The Monarchists necessarily support the church because the Tsar
was really head of the church. This has been true since the time of
Peter the Great, who while not actually abolishing the office of
Patriarch, never allowed another Patriarch to be elected. One of the
curious and interesting sidelights of the revolution was that a few
weeks after the church was separated from the state, a Patriarch
was elected for the first time in two hundred years, so that while in
one way the church lost its power, in another way it really came into
its own.
Freedom of religion, as we know it in the United States, was a
surprise and a shock to the members of the Russian church, for up
until 1917 no other sects but the Greek Orthodox were permitted by
law in Russia. Naturally, when other religious orders began to send
in missionaries the old church protested, and when the Soviets
answered that freedom of religion was now an established fact they
did not understand it as “freedom” and called it discrimination.

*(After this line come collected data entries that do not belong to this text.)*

omit [Fintype ι] in
/-- `Ad (exp (c A)) × Ad (exp (c B))` preserves `D` when `(A, B) ∈ D` has nilpotent components: the
form used for the one-parameter groups. [cite: SpringerLAG1998, 4.4.15] -/
theorem adPair_expHom_mem {y : Y} {A : Matrix n₁ n₁ k} {B : Matrix n₂ n₂ k}
    (hAB : ((A, B) : Matrix n₁ n₁ k × Matrix n₂ n₂ k) ∈ graphSubalgebra hT₁ hT₂ h₁ h₂ y)
    (hA : IsNilpotent A) (hB : IsNilpotent B) (x : Multiplicative k)
    {d : Matrix n₁ n₁ k × Matrix n₂ n₂ k} (hd : d ∈ graphSubalgebra hT₁ hT₂ h₁ h₂ y) :
    adPair (expHom A hA x) (expHom B hB x) d ∈ graphSubalgebra hT₁ hT₂ h₁ h₂ y := by
  have hN : ((x.toAdd • A, x.toAdd • B) : Matrix n₁ n₁ k × Matrix n₂ n₂ k) ∈ graphSubalgebra hT₁ hT₂ h₁ h₂ y := by
    have := (graphSubalgebra hT₁ hT₂ h₁ h₂ y).smul_mem x.toAdd hAB
    rwa [Prod.smul_mk] at this
  have key := conj_exp_pair_mem (D := graphSubalgebra hT₁ hT₂ h₁ h₂ y) hN (hA.smul _) (hB.smul _) hd
  rw [adPair_apply, ← map_inv, ← map_inv, coe_expHom_apply, coe_expHom_apply, coe_expHom_apply, coe_expHom_apply,
    toAdd_inv, neg_smul, neg_smul]
  exact key

omit [Fintype ι] in
include hG₁ hG₂ in
/-- **`ũ_i(x) ∈ adStab` for simple `i`** (`Ad (exp x ẽ_i) D ⊆ D` since `ẽ_i = (e¹_i, e²_i) ∈ D`).
[cite: SpringerLAG1998, 9.6.2 and 4.4.15] -/
theorem graphUpperGL_mem_adStab {y : Y} {i : ι} (hi : i ∈ simpleRoots P y) (x : Multiplicative k) :
    graphUpperGL h₁ h₂ i x ∈ adStab hT₁ hT₂ h₁ h₂ y := by
  haveI : Infinite k := IsAlgClosed.instInfinite
  have hn := isNilpotent_graphE h₁ h₂ hT₁.2.1 hT₂.2.1 i
  have hn1 : IsNilpotent (h₁.rootE i) := isNilpotent_of_fromBlocks₁ hn
  have hn2 : IsNilpotent (h₂.rootE i) := isNilpotent_of_fromBlocks₂ hn
  obtain ⟨c, rfl⟩ : ∃ c : k, Multiplicative.ofAdd c = x := ⟨x.toAdd, rfl⟩
  rw [graphUpperGL_eq_expHom h₁ h₂ hT₁.2.1 hT₂.2.1 hG₁.1.1 hG₂.1.1 i,
    expHom_congr _ (isNilpotent_fromBlocks_zero hn1 hn2) (rfl : graphE h₁ h₂ i = Matrix.fromBlocks _ 0 0 _),
    expHom_fromBlocks hn1 hn2, blockDiagGL_mem_adStab_iff]
  refine ⟨expHom_mem_of_mem_lieAlgebraGL hG₁.1.1 (h₁.rootE_mem i).1 hn1 _,
    expHom_mem_of_mem_lieAlgebraGL hG₂.1.1 (h₂.rootE_mem i).1 hn2 _, fun d hd => ?_, fun d hd => ?_⟩
  · exact adPair_expHom_mem hT₁ hT₂ h₁ h₂ (rootE_pair_mem hi) hn1 hn2 _ hd
  · rw [← (expHom _ hn1).map_inv, ← (expHom _ hn2).map_inv]
    exact adPair_expHom_mem hT₁ hT₂ h₁ h₂ (rootE_pair_mem hi) hn1 hn2 _ hd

And it
seemed like discrimination, because, while the Orthodox Church was
losing its former possessions, other religions were gaining
concessions.
Tikon, whose official title is Patriarch of Moscow and All the Russias,
and who is called, with a sharp flavor of French revolutionary days,
by the Supreme Revolutionary Tribunal, “Citizen Basil Ivanovitch
Baliavin,” was born in Pskoff in 1860. He was educated in Petrograd
Theological Academy and became a monk upon the completion of
his studies. He later held several important posts as a professor in
theological institutions. He was consecrated Bishop of the Aleutian
Isles and North America in 1897 and then came to America. In 1905
he was made Archbishop and moved the cathedral residence from
San Francisco to New York. He returned to Russia in February,
1907, having been appointed Archbishop of Jaroslav. In 1913 he
became Archbishop of Vilna. Early in 1917 he was elected
Metropolitan of Moscow and in November of that same year, just
when the Bolsheviks came into power, he became Patriarch.

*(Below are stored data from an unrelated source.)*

set_option maxHeartbeats 1600000 in
/-- **[CoP1] Prop. 8.1 (1), model form with denominator control** (the hypothesis `hMono` of
`head_conclusion_of_monomialization`, discharged from `hEmb`): in the frame of the chain, for a
model `S[t]` of `K′ ∋ S` (`t ⊆ K′`) with regular local ring `R_t` and `0 ≠ G ∈ R_t` with
`v(G) > 0`, there is a finer model `S[t′]`, `t ⊆ t′ ⊆ K′`, with regular local ring `R_{t′}`, a
regular system of parameters `x` of `R_{t′}` and `u` with `v(u) = 0` such that
`G = u ∏ x_c^{α_c}`, and every `z ∈ t′` is `b/a` with `a, b ∈ R_t`, `a ≠ 0`, `a ∣ G^N` in
`R_{t′}` ("`S₁ < S₂`, `(S₁)_f = (S₂)_f` and `f S₂` is monomial").
[cite: CossartPiltant2008, Prop. 4.1 and Prop. 8.1 (1) (HAL pp. 6–7, 22)]
[cite: CossartJannsenSaito2020, Cor. 1.5] [cite: Matsumura1987, Thm. 20.3] -/
theorem exists_monomialization_with_denominators
    (hEmb : ∀ (Z : Scheme.{u}) [IsIntegral Z] [IsNoetherian Z], Scheme.IsRegular Z →
      Scheme.IsExcellent Z → ∀ (X : Set Z), IsClosed X → X ≠ Set.univ → topologicalKrullDim X ≤ 2 →
        ∃ (Z' : Scheme.{u}) (π : Z' ⟶ Z), IsProper π ∧ Function.Surjective π.base ∧
          (∃ U : Z.Opens, (U : Set Z) = Xᶜ ∧ IsIso (π ∣_ U)) ∧
          IsStrictNormalCrossingsDivisor Z' (π.base ⁻¹' X))
    (hS : IsExcellentRing S) (hSdim : ringKrullDim S = 3)
    (hinj : Function.Injective (algebraMap S E))
    (OE : ValuationSubring E) (hSO : ∀ s : S, algebraMap S E s ∈ OE)
    (hdom : ∀ s ∈ maximalIdeal S, OE.valuation (algebraMap S E s) < 1)
    (hres : ∀ y : OE, ∃ q : S[X], (∃ i, q.coeff i ∉ maximalIdeal S) ∧
      OE.valuation (q.eval₂ (algebraMap S E) y) < 1)
    (K' : Subfield E) (hSK' : ∀ s : S, algebraMap S E s ∈ K')
    (t : Finset E) (htK : (t : Set E) ⊆ K')
    (hTO : (Algebra.adjoin S (t : Set E)).toSubring ≤ OE.toSubring)
    (hreg : IsRegularLocalRing (locAtCentre (Algebra.adjoin S (t : Set E)).toSubring OE))
    (G : E) (hG : G ∈ locAtCentre (Algebra.adjoin S (t : Set E)).toSubring OE) (hG0 : G ≠ 0)
    (hvG : OE.valuation G < 1) :
    ∃ t' : Finset E, t ⊆ t' ∧ (t' : Set E) ⊆ K' ∧
      ∃ hT'O : (Algebra.adjoin S (t' : Set E)).toSubring ≤ OE.toSubring,
      IsRegularLocalRing (locAtCentre (Algebra.adjoin S (t' : Set E)).toSubring OE) ∧
      ∃ (x : Fin 3 → locAtCentre (Algebra.adjoin S (t' : Set E)).toSubring OE) (u : E)
        (α : Fin 3 → ℕ),
        (haveI := isLocalRing_locAtCentre hT'O
         Ideal.span (Set.range x) = maximalIdeal _) ∧
        u ∈ locAtCentre (Algebra.adjoin S (t' : Set E)).toSubring OE ∧ OE.valuation u = 1 ∧
        G = u * ∏ c, (x c : E) ^ α c ∧
        ∀ z ∈ (t' : Set E), ∃ a b : E,
          a ∈ locAtCentre (Algebra.adjoin S (t : Set E)).toSubring OE ∧
          b ∈ locAtCentre (Algebra.adjoin S (t : Set E)).toSubring OE ∧ a ≠ 0 ∧ z * a = b ∧
          ∃ (N : ℕ) (c : E), c ∈ locAtCentre (Algebra.adjoin S (t' : Set E)).toSubring OE ∧
            G ^ N = a * c := by
  classical
  haveI : IsDomain S := isDomain_of_isRegularLocalRing S
  have hSuc : IsUniversallyCatenaryRing S := hS.isUniversallyCatenaryRing
  -- the model `S[t]`, its local ring `R_t`, and the field `K₀ = Frac(S[t])` inside `E`
  set T₀ : Subalgebra S E := Algebra.adjoin S (t : Set E) with hT₀def
  set Rt : Subring E := locAtCentre T₀.toSubring OE with hRtdef
  haveI hRtreg : IsRegularLocalRing Rt := hreg
  haveI : IsDomain Rt := isDomain_of_isRegularLocalRing Rt
  have hRtO : Rt ≤ OE.toSubring := locAtCentre_le hTO
  let K₀ : Subfield E := Subfield.closure (Set.range (algebraMap S E) ∪ (t : Set E))
  have hK₀K' : K₀ ≤ K' :=
    Subfield.closure_le.mpr (Set.union_subset (by rintro _ ⟨s, rfl⟩; exact hSK' s) htK)
  have hT₀K₀ : T₀.toSubring ≤ K₀.toSubring := by
    rw [hT₀def, Algebra.adjoin_eq_ring_closure]
    exact Subring.closure_le.mpr Subfield.subset_closure
  have hRtK₀ : Rt ≤ K₀.toSubring := locAtCentre_le_subfield T₀.toSubring OE K₀ hT₀K₀
  letI : Algebra Rt K₀ := (Subring.inclusion hRtK₀).toAlgebra
  haveI : IsScalarTower Rt K₀ E := IsScalarTower.of_algebraMap_eq fun _ => rfl
  have hRK : Function.Injective (algebraMap Rt K₀) := fun a b hab =>
    Subtype.ext (congrArg Subtype.val hab :)
  -- `R_t` is excellent of dimension three, dominated by `O_E`
  haveI : Algebra.FiniteType S T₀ :=
    (Subalgebra.fg_iff_finiteType _).mp (Subalgebra.fg_adjoin_finset _)
  have hexcRt : IsExcellentRing Rt := by
    let P₀ : Ideal T₀ := Ideal.comap (Subring.inclusion hTO) (maximalIdeal OE)
    haveI : P₀.IsPrime := Ideal.IsPrime.comap _
    have h := isExcellentRing_localization_atPrime hS P₀
    exact h.of_ringEquiv (locAtCentreEquiv hTO).toRingEquiv
  have hdimRt : ringKrullDim Rt = 3 := by
    rw [hRtdef, ringKrullDim_locAtCentre_eq_of_frame hSuc hinj OE hSO hdom hres T₀ hTO, hSdim]
  have hRtm : ∀ r : Rt, r ∈ maximalIdeal Rt ↔ OE.valuation (algebraMap Rt E r) < 1 := fun r =>
    mem_maximalIdeal_locAtCentre_iff hTO r
  -- monomialize `G` in a finer regular local ring `R'` (embedded resolution), with heights
  obtain ⟨uu, huuK₀, huuO, R', _, _, _, hR'inj, hR'O, hR'm, hrange, hfrac, ⟨f, hfE, hEXC⟩, d, z,
      α, u, hu, hdimR', hz, hGmono⟩ :=
    exists_localRing_monomial_heights_of_embeddedResolution hEmb (R := Rt) (K := K₀) (E := E)
      hRK hexcRt hdimRt OE (fun r => hRtO r.2) hRtm ⟨G, hG⟩
      (fun h => hG0 (congrArg Subtype.val h)) ((hRtm _).mpr hvG)
  haveI : IsDomain R' := isDomain_of_isRegularLocalRing R'
  -- the finer model `S[t ∪ uu]` and its local ring `R₁`, identified with `R'`
  set t' : Finset E := t ∪ uu with ht'def
  set T₁ : Subalgebra S E := Algebra.adjoin S (t' : Set E) with hT₁def
  set R₁ : Subring E := locAtCentre T₁.toSubring OE with hR₁def
  have hT₀T₁ : T₀.toSubring ≤ T₁.toSubring := fun y hy =>
    (Algebra.adjoin_mono (show (t : Set E) ⊆ (t' : Set E) from
      by rw [ht'def, Finset.coe_union]; exact Set.subset_union_left) : T₀ ≤ T₁) hy
  have hRtR₁ : Rt ≤ R₁ := locAtCentre_mono OE hT₀T₁
  have hT₁adj : ∀ y ∈ T₁, y ∈ Algebra.adjoin Rt (uu : Set E) := by
    intro y hy
    refine Algebra.adjoin_induction (p := fun y _ => y ∈ Algebra.adjoin Rt (uu : Set E))
      ?_ ?_ (fun _ _ _ _ => add_mem) (fun _ _ _ _ => mul_mem) hy
    · intro w hw
      rcases Finset.mem_union.mp (Finset.mem_coe.mp hw) with hwt | hwu
      · have hwRt : w ∈ Rt := le_locAtCentre _ _ (Algebra.subset_adjoin (Finset.mem_coe.mpr hwt))
        exact (Algebra.adjoin Rt (uu : Set E)).algebraMap_mem ⟨w, hwRt⟩
      · exact Algebra.subset_adjoin (Finset.mem_coe.mpr hwu)
    · intro s
      have hsRt : algebraMap S E s ∈ Rt := le_locAtCentre _ _ (T₀.algebraMap_mem s)
      exact (Algebra.adjoin Rt (uu : Set E)).algebraMap_mem ⟨_, hsRt⟩
  have hadjR₁ : ∀ y ∈ Algebra.adjoin Rt (uu : Set E), y ∈ R₁ := by
    intro y hy
    refine Algebra.adjoin_induction (p := fun y _ => y ∈ R₁) ?_ ?_ (fun _ _ _ _ => add_mem)
      (fun _ _ _ _ => mul_mem) hy
    · intro w hw
      exact le_locAtCentre _ _ (Algebra.subset_adjoin
        (by rw [ht'def, Finset.coe_union]; exact Set.mem_union_right _ hw))
    · intro r
      exact hRtR₁ r.2
  have hT'O : T₁.toSubring ≤ OE.toSubring := fun y hy => huuO y (hT₁adj y hy)
  have hrangeR₁ : ∀ r : R', algebraMap R' E r ∈ R₁ := by
    intro r
    obtain ⟨τ, σ, hτ, hσ, hvσ, hr⟩ := hfrac r
    have hσ0 := ne_zero_of_valuation_eq_one hvσ
    have h1 : algebraMap R' E r = τ / σ := by rw [eq_div_iff hσ0, hr]
    have h2 : τ / σ ∈ locAtCentre R₁ OE := ⟨τ, hadjR₁ τ hτ, σ, hadjR₁ σ hσ, hvσ, rfl⟩
    rw [hR₁def, locAtCentre_locAtCentre] at h2
    rw [h1, hR₁def]
    exact h2
  have hR₁range : ∀ y ∈ R₁, ∃ r : R', algebraMap R' E r = y := by
    rintro _ ⟨a, ha, b, hb, hvb, rfl⟩
    obtain ⟨a', ha'⟩ := hrange a (hT₁adj a ha)
    obtain ⟨b', hb'⟩ := hrange b (hT₁adj b hb)
    have hb'u : IsUnit b' := by
      by_contra hnu
      have h := (hR'm b').mp ((IsLocalRing.mem_maximalIdeal _).mpr hnu)
      rw [hb', hvb] at h
      exact lt_irrefl _ h
    obtain ⟨bi, hbi⟩ := hb'u.exists_right_inv
    refine ⟨a' * bi, ?_⟩
    have hbiE : algebraMap R' E bi = b⁻¹ := by
      have h1 : algebraMap R' E b' * algebraMap R' E bi = 1 := by rw [← map_mul, hbi, map_one]
      rw [hb'] at h1
      exact eq_inv_of_mul_eq_one_right h1
    rw [map_mul, ha', hbiE, div_eq_mul_inv]
  let φ₀ : R' →+* R₁ := (algebraMap R' E).codRestrict R₁ hrangeR₁
  have hφ₀inj : Function.Injective φ₀ := fun a b h => hR'inj (congrArg Subtype.val h)
  have hφ₀surj : Function.Surjective φ₀ := fun y => by
    obtain ⟨r, hr⟩ := hR₁range y y.2
    exact ⟨r, Subtype.ext hr⟩
  let φ : R' ≃+* R₁ := RingEquiv.ofBijective φ₀ ⟨hφ₀inj, hφ₀surj⟩
  have hφE : ∀ r : R', ((φ r : R₁) : E) = algebraMap R' E r := fun _ => rfl
  -- regularity and dimension of `R₁`; `d = 3`
  haveI hR₁reg : IsRegularLocalRing R₁ := IsRegularLocalRing.of_ringEquiv φ
  have hdimR₁ : ringKrullDim R₁ = 3 := by
    haveI : Algebra.FiniteType S T₁ :=
      (Subalgebra.fg_iff_finiteType _).mp (Subalgebra.fg_adjoin_finset _)
    rw [hR₁def, ringKrullDim_locAtCentre_eq_of_frame hSuc hinj OE hSO hdom hres T₁ hT'O, hSdim]
  have hd3 : d = 3 := by
    have h : (d : WithBot ℕ∞) = 3 := by
      rw [← hdimR', ringKrullDim_eq_of_ringEquiv φ, hdimR₁]
    exact_mod_cast h
  subst hd3
  -- the regular system of parameters and the monomial form in `R₁`
  let x : Fin 3 → R₁ := fun i => φ (z i)
  have hxspan : Ideal.span (Set.range x) = maximalIdeal R₁ := by
    have hmap : (Ideal.span (Set.range z)).map φ.toRingHom = Ideal.span (Set.range x) := by
      rw [Ideal.map_span, ← Set.range_comp]
      rfl
    rw [← hmap, hz]
    refine le_antisymm (fun y hy => ?_) (fun y hy => ?_)
    · obtain ⟨w, hw, rfl⟩ := (Ideal.mem_map_iff_of_surjective φ.toRingHom φ.surjective).mp hy
      rw [mem_maximalIdeal_locAtCentre_iff hT'O]
      exact (hR'm w).mp hw
    · have hvy : OE.valuation (y : E) < 1 := (mem_maximalIdeal_locAtCentre_iff hT'O y).mp hy
      have h1 : y = φ.toRingHom (φ.symm y) := (φ.apply_symm_apply y).symm
      rw [h1]
      refine Ideal.mem_map_of_mem _ ((hR'm _).mpr ?_)
      rw [← hφE, φ.apply_symm_apply]
      exact hvy
  have hvu : OE.valuation (algebraMap R' E u) = 1 := by
    refine le_antisymm ((OE.valuation_le_one_iff _).mpr (hR'O u)) (not_lt.mp fun hlt => ?_)
    exact (IsLocalRing.mem_maximalIdeal _).mp ((hR'm u).mpr hlt) hu
  have hGeq : G = algebraMap R' E u * ∏ c, (x c : E) ^ α c := by
    have h := hGmono
    rw [map_mul, map_prod] at h
    simp only [map_pow] at h
    exact h
  -- both local rings are factorial; `φ ∘ f` is the inclusion `R_t ≤ R₁`
  have hufdRt : UniqueFactorizationMonoid Rt := uniqueFactorizationMonoid_of_isRegularLocalRing Rt hRtreg
  have hufdR₁ : UniqueFactorizationMonoid R₁ := uniqueFactorizationMonoid_of_isRegularLocalRing R₁ hR₁reg
  have hφf : ∀ r : Rt, φ (f r) = Subring.inclusion hRtR₁ r := fun r =>
    Subtype.ext (by rw [hφE, hfE]; rfl)
  -- EXC: prime divisors of `R₁` not dividing `G` contract to principal primes of `R_t`
  have hEXC' : ∀ ϖ : R₁, Prime ϖ → ¬ ϖ ∣ ⟨G, hRtR₁ hG⟩ →
      ∃ π₀ : Rt, Prime π₀ ∧
        Ideal.comap (Subring.inclusion hRtR₁) (Ideal.span {ϖ}) = Ideal.span {π₀} := by
    intro ϖ hϖ hndvd
    set Q : Ideal R₁ := Ideal.span {ϖ} with hQdef
    haveI hQp : Q.IsPrime := (Ideal.span_singleton_prime hϖ.ne_zero).mpr hϖ
    have hQht : Q.height = 1 :=
      Ideal.height_span_singleton_eq_one_of_mem_nonZeroDivisors
        (mem_nonZeroDivisors_of_ne_zero hϖ.ne_zero) hϖ.not_unit
    let Q' : Ideal R' := Q.comap φ
    haveI hQ'p : Q'.IsPrime := Ideal.IsPrime.comap _
    have hQ'ht : Q'.height = 1 := by rw [RingEquiv.height_comap φ Q, hQht]
    have hfG : f ⟨G, hG⟩ ∉ Q' := by
      intro hmem
      apply hndvd
      have h1 : φ (f ⟨G, hG⟩) ∈ Q := hmem
      rw [hφf] at h1
      exact Ideal.mem_span_singleton.mp h1
    have hcomap : (Q'.comap f).height = Q'.height := hEXC Q' hQ'p hfG
    have hEq : Q'.comap f = Q.comap (Subring.inclusion hRtR₁) := by
      ext r
      simp only [Ideal.mem_comap]
      rw [← hφf]
      exact Iff.rfl
    haveI h𝔭p : (Q.comap (Subring.inclusion hRtR₁)).IsPrime := Ideal.IsPrime.comap _
    have h𝔭ht : (Q.comap (Subring.inclusion hRtR₁)).height = 1 := by rw [← hEq, hcomap, hQ'ht]
    obtain ⟨π₀, hπ₀mem, hπ₀⟩ :=
      h𝔭p.exists_mem_prime_of_ne_bot (Ideal.ne_bot_of_height_eq_one h𝔭ht)
    exact ⟨π₀, hπ₀, Ideal.eq_span_singleton_of_height_eq_one h𝔭ht hπ₀mem hπ₀⟩
  -- assemble
  refine ⟨t', Finset.subset_union_left, ?_, hT'O, hR₁reg, x, algebraMap R' E u, α, hxspan,
    hrangeR₁ u, hvu, hGeq, ?_⟩
  · intro w hw
    rcases Finset.mem_union.mp (Finset.mem_coe.mp hw) with hwt | hwu
    · exact htK (Finset.mem_coe.mpr hwt)
    · obtain ⟨w', hw'⟩ := huuK₀ (Finset.mem_coe.mpr hwu)
      rw [← hw']
      exact hK₀K' w'.2
  · intro w hw
    rcases Finset.mem_union.mp (Finset.mem_coe.mp hw) with hwt | hwu
    · exact ⟨1, w, one_mem _, le_locAtCentre _ _ (Algebra.subset_adjoin (Finset.mem_coe.mpr hwt)),
        one_ne_zero, mul_one w, 0, 1, one_mem _, by rw [pow_zero, one_mul]⟩
    · have hwK₀ : w ∈ K₀ := by
        obtain ⟨w', hw'⟩ := huuK₀ (Finset.mem_coe.mpr hwu)
        rw [← hw']
        exact w'.2
      have hwR₁ : w ∈ R₁ := le_locAtCentre _ _ (Algebra.subset_adjoin
        (by rw [ht'def, Finset.coe_union]; exact Set.mem_union_right _ (Finset.mem_coe.mpr hwu)))
      have hzfrac : ∃ a b : E, a ∈ Rt ∧ b ∈ Rt ∧ b ≠ 0 ∧ w = a / b := by
        obtain ⟨y, hy, v, hv, hyv⟩ := Subfield.mem_closure_iff.mp hwK₀
        rw [← Algebra.adjoin_eq_ring_closure] at hy hv
        by_cases hv0 : v = 0
        · refine ⟨0, 1, zero_mem _, one_mem _, one_ne_zero, ?_⟩
          rw [← hyv, hv0, div_zero, zero_div]
        · exact ⟨y, v, le_locAtCentre _ _ hy, le_locAtCentre _ _ hv, hv0, hyv.symm⟩
      obtain ⟨a, b, ha, hb, ha0, hwab, N, c, hc, hN⟩ :=
        exists_denominator_dvd_pow_of_comap_span_prime Rt R₁ hRtR₁ hufdRt hufdR₁ G hG hEXC' w hwR₁
          hzfrac
      exact ⟨a, b, ha, hb, ha0, hwab, N, c, hc, hN⟩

Just what influenced Tikon and made him so much more democratic
than most of his colleagues, I do not know. My own opinion, after a
conversation with him, is that he is somewhat of a student of history
and a philosopher, as well as a priest. It is the opinion of many
people, inside and outside of Russia, that it was his long residence in
America which made him so liberal. Of one thing I feel sure. He
would have resisted the Soviet Government if he had believed that it
was better for the future of the church. I do not think he refrained
because of any personal fears, but because he actually saw a real
revival of religion in the fire through which the church was passing.
No one could have expected the church to embrace the revolution.
The nobility and the clergy had walked too many centuries hand in
hand. The nobility perished in the course of events and the church
survived, as it did in France. And the church will continue to survive
—merely the poorer by a few jewels or a few thousand acres of land.
But it will never wield the same power that it once did or that it could
wield if there was a return to Tsardom. It cannot be as strong, for
example, as the Church of Rome is in Italy.
The real menace to the power of the Russian church lies in its own
medieval outlook on life. It has scarcely anything to do with anti-
church propagandists or with opposition by force or by requisition.
The youth of Russia is interested in reconstruction and the
government for the first time. The young people have learned to read
and to think. They are no longer content with the old forms; they are
repelled by dissolute or un-Christlike priests. If the church wishes to
be strong and to have an influence in the life of the nation it cannot
gain that influence by haggling over a pile of rubies and diamonds
and emeralds while thousands of children are dying of hunger. The
old peasants might follow Tikon when he says that the famine is the
business of God, but the young people will not. It is almost
inconceivable that a man can follow the lowly Christ in such a proud
way. Certainly, the young Russians, who have so passionately
defended the revolution, will never be satisfied with such a
conception.
It seems very sad, from the religious point of view, that Tikon, who
steered his church through the long period of fighting and
destruction, should lose his equilibrium in the period of adjustment.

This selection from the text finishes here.